[Opening RECORDED INFORMATION section]

set_option maxHeartbeats 400000 in
set_option linter.unusedSectionVars false in
/-- (ROOF₀) [ED. 3 «STATE-2»: PAID ⇐ `stub_CANSP` + `stub_ROOFGEO`; statement byte-frozen] **THE DOWNSTAIRS ROOF OF THE CANONICAL TRANSLATE, WITH THE FROBENIUS-KERNEL LAW, for twist data PINNED BY A FROBENIUS COVER** (M-54: never read through
`I.twistIdeal`): from the roof link `_hroof : RoofLink I quotΩ` ((L4) upstairs roof through `K_L`), the downstairs readings `𝔯` (`sp`, `kerF`) and a Frobenius cover presenting `𝔞_γ`
(`𝔭_w ∣ 𝔞_γ`, `n_γ = q`) AND ITS FROBENIUS PIN `_hpin` (π): `Quot₀RoofLaw I 𝔡 quotΩ 𝔯.spec.sp (frobIdealOf 𝔞 w)` — (r1₀)(r3₀)(r4₀)(r5₀) by ★ (ν8) `exists_specialFibre_hom_reduction`, (r2₀) by ★ α2a on the family
Serre cover, (rL) the CONGRUENCE RELATION (Q-FROB-3; blockwise: `c•w` by the guard `sp y L = kerF`, `w` by Cartier duality + heights, banal by the cover՚s kernel `A[𝔞_γ]` + (N-split)
★ `CMFieldGaloisPrimesOverSplit`). [cite: Liu2021, Prop. D.8 (3) p. 135, pp. 136–138] [cite: RapoportSmithlingZhang2020Diagonal, §4.3 (4.23) p. 21] [cite: Kottwitz1992, §5 (p. 391)] -/
theorem stub_ROOF0 (I : RGDInputsAt F ι₁ Jstar K₀ S hU7ₛ hJ hJu Fi Kc G 𝓜 w hw h𝓨 θ e) [ExpChar (geomResidueField w) I.pChar]
    (𝔡 : ∀ xbar, DockAt I xbar)
    (quotΩ : ∀ y, LineOf I y → AlgPoints (S.M.obj Kc) (AlgebraicClosure (w.adicCompletion F)))
    (translΩ : AlgPoints (S.M.obj Kc) (AlgebraicClosure (w.adicCompletion F)) → AlgPoints (S.M.obj Kc) (AlgebraicClosure (w.adicCompletion F)))
    (_hhecke : HeckeClause I quotΩ translΩ) (_hroof : RoofLink I quotΩ) (_hroof₂ : RoofLink₂ I translΩ) (𝔯 : DownReadings I 𝔡 quotΩ translΩ)
    (_hunit : (UnitaryGroup.isUnit_placeForm Jstar hJu w).unit ∈ glInt 2 (w.adicCompletion F))
    (_hKc : UnitaryGroup.IsHyperspecialAt ↥(maximalRealSubfield F) F (IsCMField.complexConj F) 2 Jstar Kc.1.1
      (w.under (𝓞 ↥(maximalRealSubfield F))))
    (_hdisj : haveI : AlgebraicGeometry.IsProper (𝓜.localise w).total.hom := h𝓨.2
      ∀ (β : Fi ≃ₐ[F] Fi) (P Q : AlgPoints (S.M.obj Kc) (AlgebraicClosure (w.adicCompletion F))),
        (𝓜.localise w).geomReductionMap (thickeningLift e (S.M.obj Kc) P) =
          AlgPoints.map ((specialFibreFunctor w).map (Over.isoMk (θ.aut (β, 1)) (θ.aut_comp (β, 1))).hom :
              (𝓜.localise w).reductionAt ⟶ (𝓜.localise w).reductionAt)
            ((𝓜.localise w).geomReductionMap (thickeningLift e (S.M.obj Kc) Q)) → β = 1)
    (𝔞 : (Fi ≃ₐ[F] Fi) → Ideal (𝓞 F)) (𝔫 : (Fi ≃ₐ[F] Fi) → ℕ)
    (_hdiv : ∀ (σ : Field.absoluteGaloisGroup (w.adicCompletion F)), IsAbsArithFrob σ → ∀ γ : Fi ≃ₐ[F] Fi,
        ((AlgEquiv.restrictScalars F (Field.absoluteGaloisGroup.toAlgEquiv (w.adicCompletion F) σ) :
            AlgebraicClosure (w.adicCompletion F) ≃ₐ[F] AlgebraicClosure (w.adicCompletion F)) :
            AlgebraicClosure (w.adicCompletion F) →ₐ[F] AlgebraicClosure (w.adicCompletion F)).comp e = e.comp (γ : Fi →ₐ[F] Fi) →
        w.asIdeal ∣ 𝔞 γ)
    (_hnorm : ∀ (σ : Field.absoluteGaloisGroup (w.adicCompletion F)), IsAbsArithFrob σ → ∀ γ : Fi ≃ₐ[F] Fi,
        ((AlgEquiv.restrictScalars F (Field.absoluteGaloisGroup.toAlgEquiv (w.adicCompletion F) σ) :
            AlgebraicClosure (w.adicCompletion F) ≃ₐ[F] AlgebraicClosure (w.adicCompletion F)) :
            AlgebraicClosure (w.adicCompletion F) →ₐ[F] AlgebraicClosure (w.adicCompletion F)).comp e = e.comp (γ : Fi →ₐ[F] Fi) →
        𝔫 γ = I.pChar ^ I.fDeg)
    (_hcov : ∀ (σ : Field.absoluteGaloisGroup (w.adicCompletion F)), IsAbsArithFrob σ → ∀ γ : Fi ≃ₐ[F] Fi,
        ((AlgEquiv.restrictScalars F (Field.absoluteGaloisGroup.toAlgEquiv (w.adicCompletion F) σ) :
            AlgebraicClosure (w.adicCompletion F) ≃ₐ[F] AlgebraicClosure (w.adicCompletion F)) :
            AlgebraicClosure (w.adicCompletion F) →ₐ[F] AlgebraicClosure (w.adicCompletion F)).comp e = e.comp (γ : Fi →ₐ[F] Fi) →
        ∀ y : AlgPoints (S.M.obj Kc) (AlgebraicClosure (w.adicCompletion F)),
          FrobCover₀ 𝓜 w I.univ I.act I.dual I.pol I.lvl I.pChar I.fDeg (𝔞 γ) (𝔫 γ)
            (red₀Of S Kc 𝓜 w h𝓨 e (σ • y)) (red₀Of S Kc 𝓜 w h𝓨 e y))
    (_hpin : ∀ (σ : Field.absoluteGaloisGroup (w.adicCompletion F)), IsAbsArithFrob σ → ∀ γ : Fi ≃ₐ[F] Fi,
        ((AlgEquiv.restrictScalars F (Field.absoluteGaloisGroup.toAlgEquiv (w.adicCompletion F) σ) :
            AlgebraicClosure (w.adicCompletion F) ≃ₐ[F] AlgebraicClosure (w.adicCompletion F)) :
            AlgebraicClosure (w.adicCompletion F) →ₐ[F] AlgebraicClosure (w.adicCompletion F)).comp e = e.comp (γ : Fi →ₐ[F] Fi) →
        FrobPin₀ I (𝔞 γ))
    (_hspec : ∀ γ : Fi ≃ₐ[F] Fi, Ideal.span {((𝔫 γ : ℕ) : 𝓞 F)} = 𝔞 γ * (IsCMField.complexConj F) • 𝔞 γ) :
    Quot₀RoofLaw I 𝔡 quotΩ 𝔯.spec.sp (frobIdealOf 𝔞 w) :=
  -- ED. 3 «STATE-2»: PAID from the transfer `stub_CANSP` (⇐ `stub_QUOTWD`) and the geometric roof `stub_ROOFGEO`
  roof0_of_cansp_geo I 𝔡 quotΩ (stub_CANSP I 𝔡 quotΩ translΩ _hhecke _hroof _hroof₂ 𝔯 _hunit _hKc _hdisj)
    (stub_ROOFGEO I 𝔡 quotΩ translΩ _hhecke _hroof _hroof₂ _hunit _hKc _hdisj 𝔞 𝔫 _hdiv _hnorm _hcov _hpin _hspec)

[Closing RECORDED INFORMATION section]

- **EXERCISE DIRECTIONS**:
Which lines in the records above hold the string "Quot₀RoofLaw"? Copy each of them.

- **RESPONSE TO THE TASK**:
(`𝔭_w ∣ 𝔞_γ`, `n_γ = q`) AND ITS FROBENIUS PIN `_hpin` (π): `Quot₀RoofLaw I 𝔡 quotΩ 𝔯.spec.sp (frobIdealOf 𝔞 w)` — (r1₀)(r3₀)(r4₀)(r5₀) by ★ (ν8) `exists_specialFibre_hom_reduction`, (r2₀) by ★ α2a on the family
    Quot₀RoofLaw I 𝔡 quotΩ 𝔯.spec.sp (frobIdealOf 𝔞 w) :=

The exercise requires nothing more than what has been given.